**RECORDED DATA**
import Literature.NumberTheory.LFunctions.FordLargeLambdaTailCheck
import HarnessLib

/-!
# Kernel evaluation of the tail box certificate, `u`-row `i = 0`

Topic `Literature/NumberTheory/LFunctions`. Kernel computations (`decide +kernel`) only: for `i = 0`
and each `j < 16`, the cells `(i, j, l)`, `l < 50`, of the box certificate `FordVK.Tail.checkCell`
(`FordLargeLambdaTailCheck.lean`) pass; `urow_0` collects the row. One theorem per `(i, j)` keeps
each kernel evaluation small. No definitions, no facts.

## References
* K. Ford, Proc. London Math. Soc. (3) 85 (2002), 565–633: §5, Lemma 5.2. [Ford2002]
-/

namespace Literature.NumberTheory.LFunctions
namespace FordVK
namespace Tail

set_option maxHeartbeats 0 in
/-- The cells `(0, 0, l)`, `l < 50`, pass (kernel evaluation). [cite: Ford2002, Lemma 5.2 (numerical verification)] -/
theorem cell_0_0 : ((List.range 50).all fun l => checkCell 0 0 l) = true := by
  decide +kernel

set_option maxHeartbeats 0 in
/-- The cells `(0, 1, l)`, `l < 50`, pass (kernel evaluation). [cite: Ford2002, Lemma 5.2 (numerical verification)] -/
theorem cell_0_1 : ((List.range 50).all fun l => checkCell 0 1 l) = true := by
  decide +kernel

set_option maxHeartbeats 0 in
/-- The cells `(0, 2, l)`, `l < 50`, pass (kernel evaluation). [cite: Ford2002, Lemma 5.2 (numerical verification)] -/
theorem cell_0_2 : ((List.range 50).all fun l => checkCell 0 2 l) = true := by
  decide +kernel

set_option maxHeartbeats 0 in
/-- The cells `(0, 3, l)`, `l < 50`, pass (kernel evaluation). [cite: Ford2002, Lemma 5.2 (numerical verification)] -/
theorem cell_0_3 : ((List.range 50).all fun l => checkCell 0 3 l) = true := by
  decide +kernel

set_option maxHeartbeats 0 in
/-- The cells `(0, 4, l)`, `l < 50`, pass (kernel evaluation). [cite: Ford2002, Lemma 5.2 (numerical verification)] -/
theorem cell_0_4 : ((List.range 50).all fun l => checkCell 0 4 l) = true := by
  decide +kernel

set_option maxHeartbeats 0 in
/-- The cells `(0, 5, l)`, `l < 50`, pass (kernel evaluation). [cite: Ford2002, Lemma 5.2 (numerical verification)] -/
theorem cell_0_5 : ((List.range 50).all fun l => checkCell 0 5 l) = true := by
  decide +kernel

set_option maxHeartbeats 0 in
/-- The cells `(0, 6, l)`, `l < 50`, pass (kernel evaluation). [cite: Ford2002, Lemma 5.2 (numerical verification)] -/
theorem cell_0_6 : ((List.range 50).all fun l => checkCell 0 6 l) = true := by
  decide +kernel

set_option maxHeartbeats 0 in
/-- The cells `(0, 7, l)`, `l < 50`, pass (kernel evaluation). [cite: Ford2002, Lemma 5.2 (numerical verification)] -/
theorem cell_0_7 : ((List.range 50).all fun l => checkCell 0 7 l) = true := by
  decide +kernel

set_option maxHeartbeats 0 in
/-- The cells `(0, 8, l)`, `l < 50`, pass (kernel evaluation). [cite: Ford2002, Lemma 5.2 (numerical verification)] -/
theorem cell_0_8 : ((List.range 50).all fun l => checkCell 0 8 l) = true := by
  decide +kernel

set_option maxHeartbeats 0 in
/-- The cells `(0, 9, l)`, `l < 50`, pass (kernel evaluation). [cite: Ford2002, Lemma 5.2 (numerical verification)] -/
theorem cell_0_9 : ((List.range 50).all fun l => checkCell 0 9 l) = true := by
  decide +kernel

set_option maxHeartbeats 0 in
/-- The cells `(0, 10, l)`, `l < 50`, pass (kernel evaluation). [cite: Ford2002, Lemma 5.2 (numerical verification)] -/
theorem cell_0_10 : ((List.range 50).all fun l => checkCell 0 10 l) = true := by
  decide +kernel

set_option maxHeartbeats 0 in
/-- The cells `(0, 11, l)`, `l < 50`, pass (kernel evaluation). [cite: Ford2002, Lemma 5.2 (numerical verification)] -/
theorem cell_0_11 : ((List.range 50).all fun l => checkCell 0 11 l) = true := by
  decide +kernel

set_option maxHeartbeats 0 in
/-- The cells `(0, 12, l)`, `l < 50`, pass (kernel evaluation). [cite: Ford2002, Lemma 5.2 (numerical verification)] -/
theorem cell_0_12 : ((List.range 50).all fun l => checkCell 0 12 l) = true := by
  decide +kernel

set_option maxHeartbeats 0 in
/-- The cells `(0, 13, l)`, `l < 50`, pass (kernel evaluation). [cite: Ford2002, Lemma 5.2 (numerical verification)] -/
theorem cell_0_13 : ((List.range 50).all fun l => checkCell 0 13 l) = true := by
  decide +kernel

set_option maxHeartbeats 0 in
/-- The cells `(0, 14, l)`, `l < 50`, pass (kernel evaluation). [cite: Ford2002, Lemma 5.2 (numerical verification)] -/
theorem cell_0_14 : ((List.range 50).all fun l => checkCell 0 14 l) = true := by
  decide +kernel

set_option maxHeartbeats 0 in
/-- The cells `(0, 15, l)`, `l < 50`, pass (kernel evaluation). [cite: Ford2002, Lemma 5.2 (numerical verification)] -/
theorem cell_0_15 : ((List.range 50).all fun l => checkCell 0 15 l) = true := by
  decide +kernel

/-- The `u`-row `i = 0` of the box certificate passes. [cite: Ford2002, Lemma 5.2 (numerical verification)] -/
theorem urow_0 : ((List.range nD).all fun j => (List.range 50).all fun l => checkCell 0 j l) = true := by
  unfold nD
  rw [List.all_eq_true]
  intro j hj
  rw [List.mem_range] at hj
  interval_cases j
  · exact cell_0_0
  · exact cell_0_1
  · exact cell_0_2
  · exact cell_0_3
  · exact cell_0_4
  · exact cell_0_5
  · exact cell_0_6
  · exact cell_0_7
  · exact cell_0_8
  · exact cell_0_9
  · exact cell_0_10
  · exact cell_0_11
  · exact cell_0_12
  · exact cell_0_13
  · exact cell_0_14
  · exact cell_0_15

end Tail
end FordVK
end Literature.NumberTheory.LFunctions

---

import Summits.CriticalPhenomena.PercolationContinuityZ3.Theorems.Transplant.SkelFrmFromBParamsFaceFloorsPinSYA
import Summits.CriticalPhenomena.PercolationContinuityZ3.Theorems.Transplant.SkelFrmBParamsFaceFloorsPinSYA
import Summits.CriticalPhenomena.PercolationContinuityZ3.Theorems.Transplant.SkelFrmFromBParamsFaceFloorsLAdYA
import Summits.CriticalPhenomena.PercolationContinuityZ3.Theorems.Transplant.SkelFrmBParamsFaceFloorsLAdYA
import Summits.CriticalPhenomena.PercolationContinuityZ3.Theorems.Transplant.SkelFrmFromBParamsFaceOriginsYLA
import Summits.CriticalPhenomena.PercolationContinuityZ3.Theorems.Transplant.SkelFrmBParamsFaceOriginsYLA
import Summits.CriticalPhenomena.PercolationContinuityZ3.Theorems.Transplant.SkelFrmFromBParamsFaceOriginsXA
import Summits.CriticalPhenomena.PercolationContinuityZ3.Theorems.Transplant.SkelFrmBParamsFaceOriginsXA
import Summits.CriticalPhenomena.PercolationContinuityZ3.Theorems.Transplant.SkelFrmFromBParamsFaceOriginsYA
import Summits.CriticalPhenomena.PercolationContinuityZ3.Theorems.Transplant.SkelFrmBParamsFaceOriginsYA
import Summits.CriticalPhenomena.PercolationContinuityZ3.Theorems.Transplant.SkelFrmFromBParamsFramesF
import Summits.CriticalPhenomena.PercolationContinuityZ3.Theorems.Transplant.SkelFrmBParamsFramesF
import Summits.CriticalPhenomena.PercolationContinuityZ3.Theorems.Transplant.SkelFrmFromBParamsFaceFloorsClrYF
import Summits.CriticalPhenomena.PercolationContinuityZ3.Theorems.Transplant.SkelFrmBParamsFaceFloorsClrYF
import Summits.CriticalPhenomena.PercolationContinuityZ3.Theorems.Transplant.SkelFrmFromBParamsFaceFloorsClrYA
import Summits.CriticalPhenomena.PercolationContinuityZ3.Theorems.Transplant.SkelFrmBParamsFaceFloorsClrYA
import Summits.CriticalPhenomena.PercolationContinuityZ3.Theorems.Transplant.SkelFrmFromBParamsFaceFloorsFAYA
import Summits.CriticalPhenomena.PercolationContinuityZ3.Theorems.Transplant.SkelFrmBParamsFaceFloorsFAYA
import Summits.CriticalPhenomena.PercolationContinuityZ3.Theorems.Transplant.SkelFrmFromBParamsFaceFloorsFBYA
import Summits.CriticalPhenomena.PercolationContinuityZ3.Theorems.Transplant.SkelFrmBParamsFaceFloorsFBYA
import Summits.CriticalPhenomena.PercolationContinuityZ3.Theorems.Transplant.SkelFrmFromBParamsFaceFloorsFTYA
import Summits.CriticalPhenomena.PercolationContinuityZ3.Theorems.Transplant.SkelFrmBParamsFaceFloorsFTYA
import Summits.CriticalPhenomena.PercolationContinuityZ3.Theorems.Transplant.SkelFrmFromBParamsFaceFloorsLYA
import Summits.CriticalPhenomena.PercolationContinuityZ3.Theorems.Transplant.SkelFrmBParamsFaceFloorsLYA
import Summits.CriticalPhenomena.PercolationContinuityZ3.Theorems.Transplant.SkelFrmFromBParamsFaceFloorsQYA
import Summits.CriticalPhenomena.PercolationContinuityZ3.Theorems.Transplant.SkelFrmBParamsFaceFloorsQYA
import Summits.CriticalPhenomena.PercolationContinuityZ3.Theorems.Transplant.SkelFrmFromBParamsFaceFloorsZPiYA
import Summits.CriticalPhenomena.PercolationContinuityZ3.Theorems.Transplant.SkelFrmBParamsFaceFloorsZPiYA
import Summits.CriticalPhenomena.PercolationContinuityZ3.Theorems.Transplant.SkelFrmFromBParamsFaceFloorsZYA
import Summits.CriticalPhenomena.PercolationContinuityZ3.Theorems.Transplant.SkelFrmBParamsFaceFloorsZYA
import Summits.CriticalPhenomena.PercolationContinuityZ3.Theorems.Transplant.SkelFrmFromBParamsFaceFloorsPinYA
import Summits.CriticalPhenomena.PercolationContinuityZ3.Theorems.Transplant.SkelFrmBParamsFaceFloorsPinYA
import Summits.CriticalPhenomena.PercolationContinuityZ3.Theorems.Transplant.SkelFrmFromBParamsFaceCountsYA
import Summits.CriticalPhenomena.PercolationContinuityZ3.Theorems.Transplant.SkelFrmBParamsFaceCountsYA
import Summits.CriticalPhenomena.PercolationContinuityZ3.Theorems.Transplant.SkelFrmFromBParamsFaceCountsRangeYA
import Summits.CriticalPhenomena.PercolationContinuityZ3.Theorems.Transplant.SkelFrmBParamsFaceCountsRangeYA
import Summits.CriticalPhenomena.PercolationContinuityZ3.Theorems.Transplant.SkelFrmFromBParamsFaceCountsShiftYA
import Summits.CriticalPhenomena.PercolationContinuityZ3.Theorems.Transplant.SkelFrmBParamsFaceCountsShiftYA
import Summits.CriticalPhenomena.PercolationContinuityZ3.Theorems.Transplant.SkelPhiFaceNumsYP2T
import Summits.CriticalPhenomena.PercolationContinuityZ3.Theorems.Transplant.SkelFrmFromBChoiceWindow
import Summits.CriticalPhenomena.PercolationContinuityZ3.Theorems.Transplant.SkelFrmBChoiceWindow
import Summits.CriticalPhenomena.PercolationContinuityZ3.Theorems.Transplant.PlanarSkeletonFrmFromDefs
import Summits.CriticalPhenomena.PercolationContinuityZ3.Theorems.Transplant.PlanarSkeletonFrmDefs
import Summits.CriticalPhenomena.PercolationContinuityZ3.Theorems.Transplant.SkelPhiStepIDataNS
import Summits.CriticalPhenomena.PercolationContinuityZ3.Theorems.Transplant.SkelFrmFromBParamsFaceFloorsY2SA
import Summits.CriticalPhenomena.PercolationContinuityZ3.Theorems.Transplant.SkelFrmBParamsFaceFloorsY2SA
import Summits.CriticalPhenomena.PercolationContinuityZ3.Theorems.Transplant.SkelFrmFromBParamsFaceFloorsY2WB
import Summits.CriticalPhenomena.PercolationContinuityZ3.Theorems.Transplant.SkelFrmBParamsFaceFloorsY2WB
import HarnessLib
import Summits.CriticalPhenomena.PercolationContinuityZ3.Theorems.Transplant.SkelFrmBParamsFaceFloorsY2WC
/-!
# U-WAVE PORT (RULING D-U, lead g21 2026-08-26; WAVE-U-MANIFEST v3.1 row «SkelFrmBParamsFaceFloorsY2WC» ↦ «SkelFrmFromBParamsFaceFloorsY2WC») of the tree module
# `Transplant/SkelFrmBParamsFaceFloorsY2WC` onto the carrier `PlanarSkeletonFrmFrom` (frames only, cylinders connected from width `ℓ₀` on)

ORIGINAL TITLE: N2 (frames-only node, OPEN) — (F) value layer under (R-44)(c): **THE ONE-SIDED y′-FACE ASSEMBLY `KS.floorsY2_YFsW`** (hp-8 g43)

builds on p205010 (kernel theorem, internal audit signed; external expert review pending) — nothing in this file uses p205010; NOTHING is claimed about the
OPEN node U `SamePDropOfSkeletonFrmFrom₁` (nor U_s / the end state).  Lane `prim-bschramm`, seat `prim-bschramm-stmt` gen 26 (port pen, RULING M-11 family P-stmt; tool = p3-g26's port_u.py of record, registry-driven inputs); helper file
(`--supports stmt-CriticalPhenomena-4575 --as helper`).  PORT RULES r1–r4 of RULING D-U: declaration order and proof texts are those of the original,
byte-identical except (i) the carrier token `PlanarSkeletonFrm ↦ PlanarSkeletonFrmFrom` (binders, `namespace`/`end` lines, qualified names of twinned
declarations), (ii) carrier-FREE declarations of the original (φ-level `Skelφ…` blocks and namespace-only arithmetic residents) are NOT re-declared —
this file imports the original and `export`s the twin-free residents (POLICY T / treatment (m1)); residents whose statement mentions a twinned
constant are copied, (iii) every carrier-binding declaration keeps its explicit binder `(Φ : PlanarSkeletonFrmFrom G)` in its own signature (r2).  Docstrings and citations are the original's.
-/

* * *

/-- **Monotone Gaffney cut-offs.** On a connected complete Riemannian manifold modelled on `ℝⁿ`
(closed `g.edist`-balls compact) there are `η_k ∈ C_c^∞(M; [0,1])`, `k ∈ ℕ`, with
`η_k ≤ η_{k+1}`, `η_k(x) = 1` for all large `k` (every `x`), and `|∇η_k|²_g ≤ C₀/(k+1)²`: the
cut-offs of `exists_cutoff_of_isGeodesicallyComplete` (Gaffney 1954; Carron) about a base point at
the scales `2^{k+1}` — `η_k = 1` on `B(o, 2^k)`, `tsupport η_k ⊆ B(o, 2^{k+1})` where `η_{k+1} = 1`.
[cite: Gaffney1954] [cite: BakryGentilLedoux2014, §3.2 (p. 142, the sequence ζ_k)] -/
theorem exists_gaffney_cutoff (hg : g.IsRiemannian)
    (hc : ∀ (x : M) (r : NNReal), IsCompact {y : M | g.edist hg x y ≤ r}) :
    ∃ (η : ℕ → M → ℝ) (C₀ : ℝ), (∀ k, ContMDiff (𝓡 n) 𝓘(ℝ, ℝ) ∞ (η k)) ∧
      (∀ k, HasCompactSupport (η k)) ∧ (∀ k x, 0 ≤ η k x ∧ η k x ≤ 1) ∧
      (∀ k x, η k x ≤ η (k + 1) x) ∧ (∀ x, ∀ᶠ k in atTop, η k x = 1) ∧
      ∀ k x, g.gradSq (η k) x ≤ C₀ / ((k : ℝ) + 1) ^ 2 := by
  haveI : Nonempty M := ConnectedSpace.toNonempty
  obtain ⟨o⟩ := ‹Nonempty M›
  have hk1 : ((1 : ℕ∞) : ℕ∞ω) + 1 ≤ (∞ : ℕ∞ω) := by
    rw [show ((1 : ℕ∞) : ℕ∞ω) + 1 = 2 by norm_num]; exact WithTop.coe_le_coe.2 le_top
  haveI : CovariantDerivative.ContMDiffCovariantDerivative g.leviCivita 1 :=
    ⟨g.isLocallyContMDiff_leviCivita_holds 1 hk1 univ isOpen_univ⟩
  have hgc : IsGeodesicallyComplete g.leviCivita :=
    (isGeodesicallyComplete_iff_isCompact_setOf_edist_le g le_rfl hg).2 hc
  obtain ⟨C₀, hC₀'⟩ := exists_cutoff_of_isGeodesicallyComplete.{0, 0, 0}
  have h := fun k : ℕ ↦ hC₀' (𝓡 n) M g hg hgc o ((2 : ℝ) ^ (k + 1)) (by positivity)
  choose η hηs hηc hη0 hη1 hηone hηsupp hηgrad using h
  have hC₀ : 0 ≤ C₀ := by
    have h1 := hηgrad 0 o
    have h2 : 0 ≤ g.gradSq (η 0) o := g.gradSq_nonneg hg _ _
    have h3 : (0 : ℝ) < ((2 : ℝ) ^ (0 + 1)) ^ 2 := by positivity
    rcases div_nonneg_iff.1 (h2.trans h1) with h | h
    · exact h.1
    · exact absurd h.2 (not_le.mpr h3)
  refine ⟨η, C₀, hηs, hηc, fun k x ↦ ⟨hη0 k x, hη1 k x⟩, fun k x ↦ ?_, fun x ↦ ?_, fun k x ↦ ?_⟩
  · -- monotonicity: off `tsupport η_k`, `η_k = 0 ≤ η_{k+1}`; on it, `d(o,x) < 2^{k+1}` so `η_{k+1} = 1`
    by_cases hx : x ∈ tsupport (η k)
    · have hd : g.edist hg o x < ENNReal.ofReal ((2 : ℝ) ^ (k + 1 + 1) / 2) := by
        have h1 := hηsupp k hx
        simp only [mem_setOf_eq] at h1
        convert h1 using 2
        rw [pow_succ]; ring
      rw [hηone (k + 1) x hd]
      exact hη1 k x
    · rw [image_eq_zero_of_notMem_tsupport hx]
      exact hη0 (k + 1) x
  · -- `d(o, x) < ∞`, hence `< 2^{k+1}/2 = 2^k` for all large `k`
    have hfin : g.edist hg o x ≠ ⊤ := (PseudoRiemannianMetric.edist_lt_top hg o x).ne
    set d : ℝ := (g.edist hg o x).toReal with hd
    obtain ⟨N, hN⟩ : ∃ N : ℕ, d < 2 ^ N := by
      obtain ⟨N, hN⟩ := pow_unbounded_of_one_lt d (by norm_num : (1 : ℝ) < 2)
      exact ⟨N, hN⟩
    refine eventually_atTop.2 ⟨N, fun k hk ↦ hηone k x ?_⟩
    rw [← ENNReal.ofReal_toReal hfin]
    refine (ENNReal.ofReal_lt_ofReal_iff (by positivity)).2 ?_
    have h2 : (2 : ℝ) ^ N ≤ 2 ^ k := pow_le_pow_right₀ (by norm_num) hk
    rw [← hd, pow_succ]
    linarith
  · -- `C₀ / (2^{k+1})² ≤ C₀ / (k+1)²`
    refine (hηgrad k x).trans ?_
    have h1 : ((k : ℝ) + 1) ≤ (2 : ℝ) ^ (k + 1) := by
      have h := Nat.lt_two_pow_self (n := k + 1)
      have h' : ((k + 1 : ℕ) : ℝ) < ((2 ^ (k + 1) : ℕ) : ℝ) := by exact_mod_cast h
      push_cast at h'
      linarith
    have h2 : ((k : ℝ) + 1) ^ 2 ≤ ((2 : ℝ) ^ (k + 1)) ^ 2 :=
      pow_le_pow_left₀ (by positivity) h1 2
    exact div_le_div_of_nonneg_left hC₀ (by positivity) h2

**EXERCISE DESCRIPTION**
Restate word for word the entries above, starting at the line with "(isGeodesicallyComplete_iff_isCompact_setOf_edist_le g le_rfl" and ending at the line with "choose η hηs", inclusive, and no others.

**TASK OUTPUT**
    (isGeodesicallyComplete_iff_isCompact_setOf_edist_le g le_rfl hg).2 hc
  obtain ⟨C₀, hC₀'⟩ := exists_cutoff_of_isGeodesicallyComplete.{0, 0, 0}
  have h := fun k : ℕ ↦ hC₀' (𝓡 n) M g hg hgc o ((2 : ℝ) ^ (k + 1)) (by positivity)
  choose η hηs hηc hη0 hη1 hηone hηsupp hηgrad using h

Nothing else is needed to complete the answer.